Question

Is this function continuous? Justify

Answer 1

\(\large \mathbb{f : Z \rightarrow Z}\) where \(f(x) = \lfloor x\rfloor\)

Answer 2

:D yep

Answer 3

thanks! could you please explain why

Answer 4

2 ways i knw to show
1- its discrete function with 1-1 relation
2- for any x in Z there is n s.t , x in (x-n, x+n) for any f(x) in ( f(l) ,f(g) ) in this case it would be f(x) in ( f(x-n) ,f(x+n) )

Answer 5

its a greatest integer function right?

Answer 6

floor function i guess :3

Answer 7

yes :)

ikram -
are all discrete functions continuous ?

i see you're using limit definition in second method, im still going through it..

Answer 8

yes
then
\[if~~f(x)=[x]\\then\\if,[x]=n \rightarrow n \le x \le n+1\]

Answer 9

first question ... only on Z , if all x has f(x) , and the function is monotone then continues .
second question ... its neighborhood def thingy :3

Answer 10

yesh :3

Answer 11

yep , some how

Answer 12

Okay aren't you using below definition in second method ?
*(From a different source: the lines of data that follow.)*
import Literature.Probability.LatticeModels.CriticalEtaUpperDCPProofs
import Literature.Probability.LatticeModels.IsingExponents
import HarnessLib

/-!
# Split glue for crux `EtaPositive` (item stmt-CriticalPhenomena-2600) ⟸ `EtaExists` (item 0635) ∧ `EtaGainIO`

THEOREM-ONLY helper file (`--supports stmt-CriticalPhenomena-2600`; no definition, no named fact, no `sorry`), prepared by the
crux-strategist seat `cstrat-stmt-CriticalPhenomena-2600-s1` for the route split
`EtaPositive ⟶ EtaExists ∧ EtaGainIO` on `route-CriticalPhenomena-AnomalousForcesInteraction` (D-0019 glued split, `--glue-by`).
The module imports NO route (`Theses`) file, so the route file can import it without a cycle; every statement is written as the
RAW proposition (the bodies of the route decls), accepted at the route copies by `δ`-unfolding.

The decomposition is **regularity × sign**:

* `EtaExists` (item stmt-CriticalPhenomena-0635, shared with `IsingEuclidUpgrade` r3 / `FilmLadder` target):
  `∃ η, HasIsingExponentEta 3 η` — the logarithmic exponent `log⟨σ₀σ_x⟩/log‖x‖ → −(1+η)` EXISTS (no sign information);
* `EtaGainIO` (new child): `∃ κ > 0, C, ∀ N, ∃ x, N < ‖x‖ ∧ ⟨σ₀σ_x⟩ ≤ C‖x‖^{-(1+κ)}` — a power GAIN over the infrared bound
  at infinitely many (arbitrarily far) sites (no regularity information; strictly weaker than the crux, `etaGainIO_of_etaPositive`).

Kernel-checked here:

* `kappa_le_eta_of_gainIO` — if the logarithmic exponent is `η` and the gain `κ` occurs at arbitrarily far sites, then `κ ≤ η`;
* `etaPositive_of_etaExists_of_etaGainIO` — **the glue** `EtaExists → EtaGainIO → EtaPositive` (so `η ≥ κ > 0`, then
  `⟨σ₀σ_x⟩ ≤ K‖x‖^{-(1+η/2)}` for all `x ≠ 0` by `HasSpatialDecayExponent.exists_le_mul_rpow`);
* `etaGainIO_of_etaPositive` — the child is implied by the parent (axis points `(N+1)e₁`);
* `etaGainIO_iff_not_hasIsingExponentEta_zero` — given the infrared bound `⟨σ₀σ_x⟩ ≤ C‖x‖^{-1}`
  (`criticalTwoPoint_bounds_holds`), `EtaGainIO` is EXACTLY the negation of the canonical-branch hypothesis
  `HasIsingExponentEta 3 0` (`η_log = 0`, the statement of the closed item stmt-CriticalPhenomena-15521): the only way the gain
  can fail at all far sites for every `κ > 0` is two-sided logarithmic saturation of the infrared bound.

References: H. Duminil-Copin, R. Panis, CMP 406 (2025), arXiv:2404.05700, eq. (1.3) and Theorem 1.5
[DuminilCopinPanis2025LowerBounds]; M. E. Fisher, Phys. Rev. 180 (1969) 594 (`η ≥ 0`); H. Duminil-Copin, ICM 2022 §4.1, §9
[DuminilCopinICM2022] (existence of `η(3)` open).
-/

noncomputable section

namespace Summit.CriticalPhenomena.Ising3DConformalLimit.Cruxes.EtaPositive.SplitGlue

open Literature.Probability.LatticeModels Filter
open _root_.Topology

/-- The logarithmic ratio `log⟨σ₀σ_x⟩ / log‖x‖` of `HasIsingExponentEta 3 η`, with the cast `(3:ℕ) - 2 + η = 1 + η`
normalised. [folklore] -/
theorem tendsto_ratio_of_hasIsingExponentEta {η : ℝ} (hη : HasIsingExponentEta 3 η) :
    Tendsto (fun x : Site 3 => Real.log (criticalTwoPoint 3 x) / Real.log ‖x‖) cofinite (𝓝 (-(1 + η))) := by
  have h' : HasSpatialDecayExponent (criticalTwoPoint 3) (((3 : ℕ) : ℝ) - 2 + η) := hη
  have he : (-(((3 : ℕ) : ℝ) - 2 + η)) = -(1 + η) := by push_cast; ring
  simpa only [HasSpatialDecayExponent, he] using h'

/-- **Gain at arbitrarily far sites caps below the logarithmic exponent.** If `log⟨σ₀σ_x⟩/log‖x‖ → −(1+η)` cofinitely and
for every `N` some site `x` with `‖x‖ > N` has `⟨σ₀σ_x⟩ ≤ C‖x‖^{-(1+κ)}`, then `κ ≤ η`. (Otherwise, with `ε = (κ−η)/2`,
cofinitely the ratio exceeds `−(1+η)−ε` while at the far gain sites it is below `log C/log‖x‖ − (1+κ) < ε − (1+κ)`.)
[folklore] -/
theorem kappa_le_eta_of_gainIO {η κ C : ℝ} (hη : HasIsingExponentEta 3 η)
    (hio : ∀ N : ℕ, ∃ x : Site 3, (N : ℝ) < ‖x‖ ∧ criticalTwoPoint 3 x ≤ C * (‖x‖ : ℝ) ^ (-(1 + κ))) :
    κ ≤ η := by
  by_contra hlt
  push Not at hlt
  set ε : ℝ := (κ - η) / 2 with hε_def
  have hε : 0 < ε := by rw [hε_def]; linarith
  -- a positive constant dominating `C`
  set C' : ℝ := max C 1 with hC'_def
  have hC'pos : 0 < C' := lt_of_lt_of_le one_pos (le_max_right _ _)
  have hlim := tendsto_ratio_of_hasIsingExponentEta hη
  have hlog : Tendsto (fun x : Site 3 => Real.log ‖x‖) cofinite atTop :=
    Real.tendsto_log_atTop.comp Site.tendsto_norm_cofinite_atTop
  have h1 : ∀ᶠ x : Site 3 in cofinite, -(1 + η) - ε < Real.log (criticalTwoPoint 3 x) / Real.log ‖x‖ :=
    hlim.eventually (Ioi_mem_nhds (by linarith))
  have h2 : ∀ᶠ x : Site 3 in cofinite, Real.log C' / Real.log ‖x‖ < ε :=
    (Tendsto.div_atTop tendsto_const_nhds hlog).eventually (Iio_mem_nhds hε)
  have h3 : ∀ᶠ x : Site 3 in cofinite, (1 : ℝ) < ‖x‖ :=
    Site.tendsto_norm_cofinite_atTop.eventually_gt_atTop 1
  have hall := h1.and (h2.and h3)
  -- the finite exceptional set is norm-bounded
  have hfin := Filter.eventually_cofinite.1 hall
  obtain ⟨M, hM⟩ := (hfin.image fun x : Site 3 => ‖x‖).bddAbove
  obtain ⟨x, hxN, hxG⟩ := hio ⌈M⌉₊
  have hxM : M < ‖x‖ := lt_of_le_of_lt (Nat.le_ceil M) hxN
  have hx : -(1 + η) - ε < Real.log (criticalTwoPoint 3 x) / Real.log ‖x‖ ∧
      Real.log C' / Real.log ‖x‖ < ε ∧ (1 : ℝ) < ‖x‖ := by
    by_contra hcon
    have hmem : ‖x‖ ∈ (fun y : Site 3 => ‖y‖) '' {y : Site 3 | ¬(-(1 + η) - ε <
        Real.log (criticalTwoPoint 3 y) / Real.log ‖y‖ ∧ Real.log C' / Real.log ‖y‖ < ε ∧ (1 : ℝ) < ‖y‖)} :=
      ⟨x, hcon, rfl⟩
    exact absurd (hM hmem) (not_le.2 hxM)
  obtain ⟨hx1, hx2, hx3⟩ := hx
  have hxpos : 0 < ‖x‖ := by linarith
  have hxne : x ≠ 0 := norm_pos_iff.1 hxpos
  have hlogx : 0 < Real.log ‖x‖ := Real.log_pos hx3
  have hGpos : 0 < criticalTwoPoint 3 x := by
    -- Simon–Lieb lower bound `0 < c‖x‖⁻² ≤ ⟨σ₀σ_x⟩` (`criticalTwoPoint_bounds_holds`; landed as
    -- `Theorems.criticalTwoPoint_three_pos_of_ne_zero` in a route-importing module, not imported here on purpose)
    obtain ⟨c, _C, hc, hbd⟩ := criticalTwoPoint_bounds_holds (d := 3) le_rfl
    exact lt_of_lt_of_le (mul_pos hc (Real.rpow_pos_of_pos hxpos _)) (hbd x hxne).1
  -- at `x`: `log G ≤ log C' - (1+κ) log ‖x‖`
  have hGle : criticalTwoPoint 3 x ≤ C' * ‖x‖ ^ (-(1 + κ)) :=
    hxG.trans (mul_le_mul_of_nonneg_right (le_max_left _ _) (Real.rpow_nonneg hxpos.le _))
  have hlogG : Real.log (criticalTwoPoint 3 x) ≤ Real.log C' + (-(1 + κ)) * Real.log ‖x‖ := by
    have := Real.log_le_log hGpos hGle
    rwa [Real.log_mul hC'pos.ne' (Real.rpow_pos_of_pos hxpos _).ne', Real.log_rpow hxpos] at this
  have hratio : Real.log (criticalTwoPoint 3 x) / Real.log ‖x‖ ≤ Real.log C' / Real.log ‖x‖ - (1 + κ) := by
    rw [div_le_iff₀ hlogx, sub_mul, div_mul_cancel₀ _ hlogx.ne']
    linarith
  -- combine: `-(1+η) - ε < ε - (1+κ)`, i.e. `κ - η < 2ε = κ - η`
  have : -(1 + η) - ε < ε - (1 + κ) := by linarith
  rw [hε_def] at this
  linarith

/-- **The glue `EtaExists → EtaGainIO → EtaPositive`** (regularity × sign): if the logarithmic exponent `η(3)` exists
(item stmt-CriticalPhenomena-0635) and a power gain `κ > 0` over the infrared bound occurs at arbitrarily far sites, then
`η ≥ κ > 0` (`kappa_le_eta_of_gainIO`) and hence `⟨σ₀σ_x⟩ ≤ K‖x‖^{-(1+η/2)}` for all `x ≠ 0`
(`HasSpatialDecayExponent.exists_le_mul_rpow`), which is item stmt-CriticalPhenomena-2600 `EtaPositive` with `κ = η/2`.
Stated over the raw bodies of the route decls (no route import). [folklore] -/
theorem etaPositive_of_etaExists_of_etaGainIO : (∃ η : ℝ, Literature.Probability.LatticeModels.HasIsingExponentEta 3 η) → (∃ κ C : ℝ, 0 < κ ∧ ∀ N : ℕ, ∃ x : Literature.Probability.LatticeModels.Site 3, (N : ℝ) < ‖x‖ ∧ Literature.Probability.LatticeModels.criticalTwoPoint 3 x ≤ C * (‖x‖ : ℝ) ^ (-(1 + κ))) → (∃ κ C : ℝ, 0 < κ ∧ ∀ x : Literature.Probability.LatticeModels.Site 3, x ≠ 0 → Literature.Probability.LatticeModels.criticalTwoPoint 3 x ≤ C * (‖x‖ : ℝ) ^ (-(1 + κ))) := by
  rintro ⟨η, hη⟩ ⟨κ, C, hκ, hio⟩
  have hηpos : 0 < η := lt_of_lt_of_le hκ (kappa_le_eta_of_gainIO hη hio)
  have h' : HasSpatialDecayExponent (criticalTwoPoint 3) (((3 : ℕ) : ℝ) - 2 + η) := hη
  obtain ⟨K, -, hK⟩ := h'.exists_le_mul_rpow (half_pos hηpos)
  refine ⟨η / 2, K, half_pos hηpos, fun x hx => ?_⟩
  have he : (-(((3 : ℕ) : ℝ) - 2 + η) + η / 2) = -(1 + η / 2) := by push_cast; ring
  simpa only [he] using hK x hx

/-- The child `EtaGainIO` is implied by the parent `EtaPositive` (take the axis sites `(N+1)e₁`). [folklore] -/
theorem etaGainIO_of_etaPositive : (∃ κ C : ℝ, 0 < κ ∧ ∀ x : Literature.Probability.LatticeModels.Site 3, x ≠ 0 → Literature.Probability.LatticeModels.criticalTwoPoint 3 x ≤ C * (‖x‖ : ℝ) ^ (-(1 + κ))) → (∃ κ C : ℝ, 0 < κ ∧ ∀ N : ℕ, ∃ x : Literature.Probability.LatticeModels.Site 3, (N : ℝ) < ‖x‖ ∧ Literature.Probability.LatticeModels.criticalTwoPoint 3 x ≤ C * (‖x‖ : ℝ) ^ (-(1 + κ))) := by
  rintro ⟨κ, C, hκ, h⟩
  refine ⟨κ, C, hκ, fun N => ⟨Pi.single 0 ((N + 1 : ℕ) : ℤ), ?_, h _ ?_⟩⟩
  · rw [Pi.norm_single, Int.norm_natCast]
    push_cast
    linarith
  · intro h0
    have := congr_fun h0 0
    simp at this
    omega

/-- **`EtaGainIO` refutes the canonical branch**: a gain at arbitrarily far sites is incompatible with `η_log = 0`
(`HasIsingExponentEta 3 0`, the statement of item stmt-CriticalPhenomena-15521). [folklore] -/
theorem not_hasIsingExponentEta_zero_of_etaGainIO (h : ∃ κ C : ℝ, 0 < κ ∧ ∀ N : ℕ, ∃ x : Literature.Probability.LatticeModels.Site 3, (N : ℝ) < ‖x‖ ∧ Literature.Probability.LatticeModels.criticalTwoPoint 3 x ≤ C * (‖x‖ : ℝ) ^ (-(1 + κ))) :
    ¬ HasIsingExponentEta 3 0 := by
  rintro h0
  obtain ⟨κ, C, hκ, hio⟩ := h
  exact absurd (kappa_le_eta_of_gainIO h0 hio) (not_le.2 hκ)

/-- **Conversely, off the canonical branch the gain occurs**: by the infrared bound `⟨σ₀σ_x⟩ ≤ C‖x‖^{-1}`
(`criticalTwoPoint_bounds_holds`) the logarithmic ratio is cofinitely `< −1 + ε`; if moreover NO gain `κ = ε` occurred beyond
some radius, the ratio would cofinitely be `> −1 − ε`, for every `ε > 0` — i.e. `η_log = 0`. [folklore] -/
theorem etaGainIO_of_not_hasIsingExponentEta_zero (h0 : ¬ HasIsingExponentEta 3 0) : ∃ κ C : ℝ, 0 < κ ∧ ∀ N : ℕ, ∃ x : Literature.Probability.LatticeModels.Site 3, (N : ℝ) < ‖x‖ ∧ Literature.Probability.LatticeModels.criticalTwoPoint 3 x ≤ C * (‖x‖ : ℝ) ^ (-(1 + κ)) := by
  by_contra hno
  push Not at hno
  apply h0
  -- goal: the ratio tends to `-((3:ℕ) - 2 + 0) = -1`
  have he : (-(((3 : ℕ) : ℝ) - 2 + 0)) = -1 := by push_cast; ring
  show Tendsto (fun x : Site 3 => Real.log (criticalTwoPoint 3 x) / Real.log ‖x‖) cofinite (𝓝 (-(((3 : ℕ) : ℝ) - 2 + 0)))
  rw [he]
  have hlog : Tendsto (fun x : Site 3 => Real.log ‖x‖) cofinite atTop :=
    Real.tendsto_log_atTop.comp Site.tendsto_norm_cofinite_atTop
  obtain ⟨c, C, hc, hbd⟩ := criticalTwoPoint_bounds_holds (d := 3) le_rfl
  set C' : ℝ := max C 1 with hC'_def
  have hC'pos : 0 < C' := lt_of_lt_of_le one_pos (le_max_right _ _)
  rw [tendsto_order]
  refine ⟨fun a ha => ?_, fun b hb => ?_⟩
  · -- lower side: no gain `κ = (-1 - a)/2 > 0` with constant `1` beyond radius `N`
    set κ : ℝ := (-1 - a) / 2 with hκ_def
    have hκ : 0 < κ := by rw [hκ_def]; linarith
    obtain ⟨N, hN⟩ := hno κ 1 hκ
    have h3 : ∀ᶠ x : Site 3 in cofinite, (1 : ℝ) < ‖x‖ :=
      Site.tendsto_norm_cofinite_atTop.eventually_gt_atTop 1
    have h4 : ∀ᶠ x : Site 3 in cofinite, (N : ℝ) < ‖x‖ :=
      Site.tendsto_norm_cofinite_atTop.eventually_gt_atTop (N : ℝ)
    filter_upwards [h3, h4] with x hx1 hxN
    have hxpos : 0 < ‖x‖ := by linarith
    have hlogx : 0 < Real.log ‖x‖ := Real.log_pos hx1
    have hG : 1 * ‖x‖ ^ (-(1 + κ)) < criticalTwoPoint 3 x := hN x hxN
    rw [one_mul] at hG
    have hlogG : (-(1 + κ)) * Real.log ‖x‖ < Real.log (criticalTwoPoint 3 x) := by
      have := Real.log_lt_log (Real.rpow_pos_of_pos hxpos _) hG
      rwa [Real.log_rpow hxpos] at this
    have : -(1 + κ) < Real.log (criticalTwoPoint 3 x) / Real.log ‖x‖ := by
      rwa [lt_div_iff₀ hlogx]
    have hak : a < -(1 + κ) := by rw [hκ_def]; linarith
    exact hak.trans this
  · -- upper side: the infrared bound
    have h2 : ∀ᶠ x : Site 3 in cofinite, Real.log C' / Real.log ‖x‖ < b - (-1) :=
      (Tendsto.div_atTop tendsto_const_nhds hlog).eventually (Iio_mem_nhds (by linarith))
    have h3 : ∀ᶠ x : Site 3 in cofinite, (1 : ℝ) < ‖x‖ :=
      Site.tendsto_norm_cofinite_atTop.eventually_gt_atTop 1
    filter_upwards [h2, h3] with x hx2 hx1
    have hxpos : 0 < ‖x‖ := by linarith
    have hxne : x ≠ 0 := norm_pos_iff.1 hxpos
    have hlogx : 0 < Real.log ‖x‖ := Real.log_pos hx1
    have hGpos : 0 < criticalTwoPoint 3 x :=
      lt_of_lt_of_le (mul_pos hc (Real.rpow_pos_of_pos hxpos _)) (hbd x hxne).1
    have hGle : criticalTwoPoint 3 x ≤ C' * ‖x‖ ^ (-(((3 : ℕ) : ℝ) - 2)) :=
      (hbd x hxne).2.trans (mul_le_mul_of_nonneg_right (le_max_left _ _) (Real.rpow_nonneg hxpos.le _))
    have he' : (-(((3 : ℕ) : ℝ) - 2)) = -1 := by push_cast; ring
    rw [he'] at hGle
    have hlogG : Real.log (criticalTwoPoint 3 x) ≤ Real.log C' + (-1) * Real.log ‖x‖ := by
      have := Real.log_le_log hGpos hGle
      rwa [Real.log_mul hC'pos.ne' (Real.rpow_pos_of_pos hxpos _).ne', Real.log_rpow hxpos] at this
    have hratio : Real.log (criticalTwoPoint 3 x) / Real.log ‖x‖ ≤ Real.log C' / Real.log ‖x‖ - 1 := by
      rw [div_le_iff₀ hlogx, sub_mul, div_mul_cancel₀ _ hlogx.ne']
      linarith
    linarith

/-- `EtaGainIO ⟺ ¬(η_log = 0)`: the new child of the split is exactly the negation of the canonical-branch hypothesis
`HasIsingExponentEta 3 0` (item stmt-CriticalPhenomena-15521), unconditionally (the infrared bound is a theorem). [folklore] -/
theorem etaGainIO_iff_not_hasIsingExponentEta_zero : (∃ κ C : ℝ, 0 < κ ∧ ∀ N : ℕ, ∃ x : Literature.Probability.LatticeModels.Site 3, (N : ℝ) < ‖x‖ ∧ Literature.Probability.LatticeModels.criticalTwoPoint 3 x ≤ C * (‖x‖ : ℝ) ^ (-(1 + κ))) ↔ ¬ HasIsingExponentEta 3 0 :=
  ⟨not_hasIsingExponentEta_zero_of_etaGainIO, etaGainIO_of_not_hasIsingExponentEta_zero⟩

end Summit.CriticalPhenomena.Ising3DConformalLimit.Cruxes.EtaPositive.SplitGlue

end
import Literature.Combinatorics.LorentzianPolynomials.HodgeRiemann
import HarnessLib

/-!
# The operator `1 + θ w_i ∂_j` preserves `L^d_n` (Brändén–Huh 2020, §2.2 Proposition 2.7, Lemma 2.8)

Layer `Literature/Combinatorics/LorentzianPolynomials`, namespace `Literature.Combinatorics.LorentzianPolynomials`;
lane `lit-hodgefound` (Track 2 foundations library), seat p16, generation 29 (row g29-#6). "The following proposition
plays a central role in our analysis of `L^d_n`" — it is the engine of the Nuij-type homotopy (Lemma 2.12, Theorem
2.13) and, in the source, of Theorem 2.10. The tree obtained Theorem 2.10 / Corollary 2.11 by a direct
signature argument (`Substitution`, `HodgeRiemannCubic`, `HodgeRiemann`); this file proves Proposition 2.7 itself for
the tree's Definition-2.6 `lorentzian`, with the source's proof: Lemma 2.8 for the support (splitting, a box,
aggregation — the tree's `IsMConvex.preimage_mapDomain` / `image_mapDomain_of_any` of `MConvexMaps.lean` =
[KMT07, Lemmas 6 and 9]), and for the quadratics `∂^α g` the stability relation `≺` of Lemma 2.9 in the signature
language of `Literature.LinearAlgebra.QuadraticForm.LorentzianSignatureSum` (`sigPos_bordered_mulVec_le` = Lemma 2.9 (1),
`sigPos_add_le_one_of_isotropic` = Lemma 2.9 (4), pull-backs = Lemma 2.9 (2), (3)), the degenerate case being
Corollary 2.11 for cubics (`sigPos_hessian_dirDeriv_le_one`).

## Source (verbatim) — P. Brändén, J. Huh, *Lorentzian polynomials* [BrandenHuh2019] (held `paper:arxiv-1902.03719`)

§2.2 (pp. 12–14): "We fix a degree `d` homogeneous polynomial `f` in `n` variables and indices `i, j` in `[n]`.
**Proposition 2.7.** If `f ∈ L^d_n`, then `(1 + θ w_i ∂_j) f ∈ L^d_n` for every nonnegative real number `θ`. We
prepare the proof of Proposition 2.7 with two lemmas. **Lemma 2.8.** If `f ∈ M^d_n`, then `(1 + θ w_i ∂_j) f ∈ M^d_n`
for every nonnegative real number `θ`. *Proof.* We may suppose `θ = 1` and `j = n`. […] Introduce a new variable
`w_{n+1}`, and set `g(w_1, …, w_n, w_{n+1}) = f(w_1, …, w_n + w_{n+1})`. By [KMT07, Lemma 6], the support of `g` is
M-convex. […] Since the intersection of an M-convex set with a cartesian product of intervals is M-convex, it follows
that `(1 + w_{n+1} ∂_n) f ∈ M^d_{n+1}`. By [KMT07, Lemma 9], the above displayed inclusion implies
`(1 + w_i ∂_n) f ∈ M^d_n`. In terms of [KMT07], the support of `(1 + w_i ∂_n) f` is obtained from the support of
`(1 + w_{n+1} ∂_n) f` by an elementary aggregation […]. **Lemma 2.9.** Let `f, g_1, g_2, h_1, h_2` be stable polynomials
satisfying `h_1 ≺ f ≺ g_1` and `h_2 ≺ f ≺ g_2`. (1) The derivative `∂_1 f` is stable and `∂_1 f ≺ f`. (2) The
diagonalization `f(w_1, w_1, w_3, …, w_n)` is stable. (3) The dilation `f(a_1 w_1, …, a_n w_n)` is stable for any
`a ∈ ℝ^n_{≥0}`. (4) If `f` is not identically zero, then `f ≺ θ_1 g_1 + θ_2 g_2` for any `θ_1, θ_2 ≥ 0`. […]
*Proof of Proposition 2.7.* When `d = 2`, Lemma 2.9 implies Proposition 2.7. Suppose `d ≥ 3`, and set
`g = (1 + θ w_i ∂_j) f`. By Lemma 2.8, the support of `g` is M-convex. Therefore, it is enough to prove that `∂^α g` is
stable for all `α ∈ Δ^{d-2}_n`. We give separate arguments when `α_i = 0` and `α_i > 0`. If `α_i = 0`, then
`∂^α g = ∂^α f + θ w_i ∂^{α+e_j} f`. In this case, (1), (2), and (3) of Lemma 2.9 for `∂^α f` show that `∂^α g` is
stable. If `α_i > 0`, then `∂^α g = ∂^α f + θ α_i ∂^{α-e_i+e_j} f + θ w_i ∂^{α+e_j} f
= ∂_i(∂^{α-e_i} f) + θ α_i ∂_j(∂^{α-e_i} f) + θ w_i ∂_i∂_j(∂^{α-e_i} f)`. In this case, (1) of Lemma 2.9 applies to
the stable polynomials `∂^α f` and `∂^{α-e_i+e_j} f`: `∂_i∂_j(∂^{α-e_i} f) ≺ ∂_i(∂^{α-e_i} f)` and
`∂_i∂_j(∂^{α-e_i} f) ≺ ∂_j(∂^{α-e_i} f)`. Therefore, unless `∂^{α+e_j} f` is identically zero, `∂^α g` is stable by
(2) and (4) of Lemma 2.9. It remains to prove that, whenever `α_i` is positive and `∂^{α+e_j} f` is identically zero,
`∂_i(∂^{α-e_i} f) + φ ∂_j(∂^{α-e_i} f)` is stable for every nonnegative real number `φ`. Since the cubic form
`∂^{α-e_i} f` is in `L^3_n`, it is enough to prove the statement when `d = 3` and `α = e_i`. […]"

## What is here

* §1 the operator `oneAddXPderiv θ i j f = f + θ · w_i ∂_j f`, its coefficients and normalized coefficients
  **`c_β((1 + θ w_i ∂_j) f) = c_β(f) + θ β_i c_{β-e_i+e_j}(f)`**, homogeneity, nonnegativity, support.
* §2 **Lemma 2.8** (`isMConvex_support_oneAddXPderiv`): the support `supp f ∪ (supp f - e_j + e_i)` is the aggregation
  `w_{n+1} ↦ w_i` of the box `{β_{n+1} ≤ 1}` in the splitting `w_j ↦ w_j + w_{n+1}` of `supp f`
  (`IsMConvex.sep_apply_le`: M-convex sets meet coordinate half-spaces in M-convex sets).
* §3 the Hessians of the quadratics `∂^α g`: `𝓗_{∂^α g} = 𝓗_{∂^α f} + θ α_i 𝓗_{∂^{α-e_i+e_j} f} + θ (e_i uᵀ + u e_iᵀ)`,
  `u = ∇ ∂^{α+e_j} f = 𝓗_{∂^α f} e_j = 𝓗_{∂^{α-e_i+e_j} f} e_i` (`borderUpdate`), realised as a pull-back of the bordered
  form `[[𝓗, v], [vᵀ, 0]]` of `LorentzianSignatureSum` along `x ↦ (x, t x_i)` (`liftLineMap`; Lemma 2.9 (2), (3)), and
  the two signature steps: one bordering (Lemma 2.9 (1)) and the isotropic sum of two borderings (Lemma 2.9 (4)).
* §4 **Proposition 2.7** (`oneAddXPderiv_mem_lorentzian`): the three printed cases — `α_i = 0`; `α_i > 0` and
  `∂^{α+e_j} f ≠ 0`; `α_i > 0` and `∂^{α+e_j} f = 0` (Cor. 2.11 for the cubic `∂^{α-e_i} f`) — and the iterate over a
  list of operators (`foldr_oneAddXPderiv_mem_lorentzian`, for the homotopies of §2.3).

Three definitions with bodies (`oneAddXPderiv`, the auxiliary linear map `liftLineMap`, the matrix `borderUpdate`),
theorems otherwise; no `sorry`, no named fact (net debt 0).

## References

* [BrandenHuh2019] P. Brändén, J. Huh, *Lorentzian polynomials*, Ann. of Math. (2) 192 (2020) 821–891, arXiv:1902.03719 —
  §2.2 Prop. 2.7, Lemma 2.8, Lemma 2.9 (pp. 12–14); §2.2 Cor. 2.11.
-/

noncomputable section

open MvPolynomial Finsupp Finset
open Literature.LinearAlgebra.QuadraticForm

namespace Literature.Combinatorics.LorentzianPolynomials

variable {σ : Type*}

/-! ## §1 The operator `1 + θ w_i ∂_j` and its coefficients -/

section Operator

/-- **The operator `(1 + θ w_i ∂_j)`** of Proposition 2.7: `f ↦ f + θ · w_i · ∂_j f`.
[cite: BrandenHuh2019, §2.2 Prop. 2.7 (p. 12)] -/
def oneAddXPderiv (θ : ℝ) (i j : σ) (f : MvPolynomial σ ℝ) : MvPolynomial σ ℝ := f + θ • (X i * pderiv j f)

/-- `(1 + θ w_i ∂_j) f` unfolded. [cite: BrandenHuh2019, §2.2 Prop. 2.7] -/
theorem oneAddXPderiv_def (θ : ℝ) (i j : σ) (f : MvPolynomial σ ℝ) :
    oneAddXPderiv θ i j f = f + θ • (X i * pderiv j f) := rfl

/-- `(1 + 0 · w_i ∂_j) f = f`. [cite: BrandenHuh2019, §2.2 Prop. 2.7] -/
theorem oneAddXPderiv_zero (i j : σ) (f : MvPolynomial σ ℝ) : oneAddXPderiv 0 i j f = f := by
  rw [oneAddXPderiv, zero_smul, add_zero]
\(\rm f(x)\) is continuous if
\[\rm \forall \epsilon \gt 0, \exists \delta \gt 0 \;s.t \\~\\\; |x-a|\lt \delta \implies |f(x)-f(a)| \lt \epsilon\]

Answer 13

ok some basic properties if u wanna know--\[1.[x+n]=n+[x],x \in Z\\2.[-x]=-[x], x \in Z\\3.[-x]=-[x]-1,x \notin Z\\4.[x]-[-x]=2n, x<n, n \in Z\\5.[x]-[-x]=2n+1, x=n+1,n \in Z\\6.[x] \ge n \rightarrow x \ge n\\7.[x+y] \ge [x]+[y]\]

Answer 14

yes they are, choose delta = 1/2 and you are done.

Answer 15

let \(\epsilon\) be given, choose \(\delta = 1/2\) then \(|x-a|< 1/2 \implies x=a \implies f(x) = f(a)\implies |f(x)-f(a)|=0<\epsilon\)

Answer 16

oh im convinced its continuous based on continuity definition, but it looks all broken on graph lol

Answer 17

why do you guys keep using the floor function... the domain is the integers

for any integer \(z\) we have\[ z=\lfloor z\rfloor\]

Answer 18

so the above is really f(x)=x

Answer 19

dont u use graph , ur domain is Z, now if u have domain of C how would u also confenss yourself with graphing too ;)

Answer 20

here is how u can understand it by graphing

Answer 21

I get it. domain is integers, so we only have integers to approach in domain and in codomain

Answer 22

exactly :)

Answer 23

If it was defined in \(\rm f:R\rightarrow R\), it wont be continuous because the limit wont exist at each integer. Got it completely thanks !

Answer 24

ovs :P

Answer 25

or R -> Z

same thing really as the image is integral

Any function on any subset of Z is continuous.

Answer 26

Ohh does that mean jump discontinuity is not a real discontinuity as per the definitoin ?

Answer 27

x mod n is not continues :)

Answer 28

R->R

f(x) = 1/x

the function itself is not defined at x=0, so the domain wont include 0. that means the function is continuous right ?

Answer 29

yep

Answer 30

Let \(f:D\rightarrow \mathbb{R}\), where \(D\subseteq Z\).
Let \(a\in D\), Let \(\epsilon > 0\), choose \(\delta = \frac{1}{2}\), then for all \(x\in D\).
\(|x-a|< \delta \implies |x-a|<\frac{1}{2} \implies \\ x=a \implies f(x)=f(a) \implies |f(x)-f(a)|=0<\epsilon\)

Answer 31

\(\rm f:D\rightarrow R, ~f(x) = \lfloor x \rfloor\) that works for discrete functions because you're only interested in\(\mathbb {a \in D \subset Z}\), so any \(\delta \gt 0\) works for any given \(\epsilon \ge 0\) as this function is just all points.. idk how to say

Answer 32

i got what ur saying :)

Answer 33

the function is not 'jumping' in its domain of Z

Answer 34

its jumping with respect to R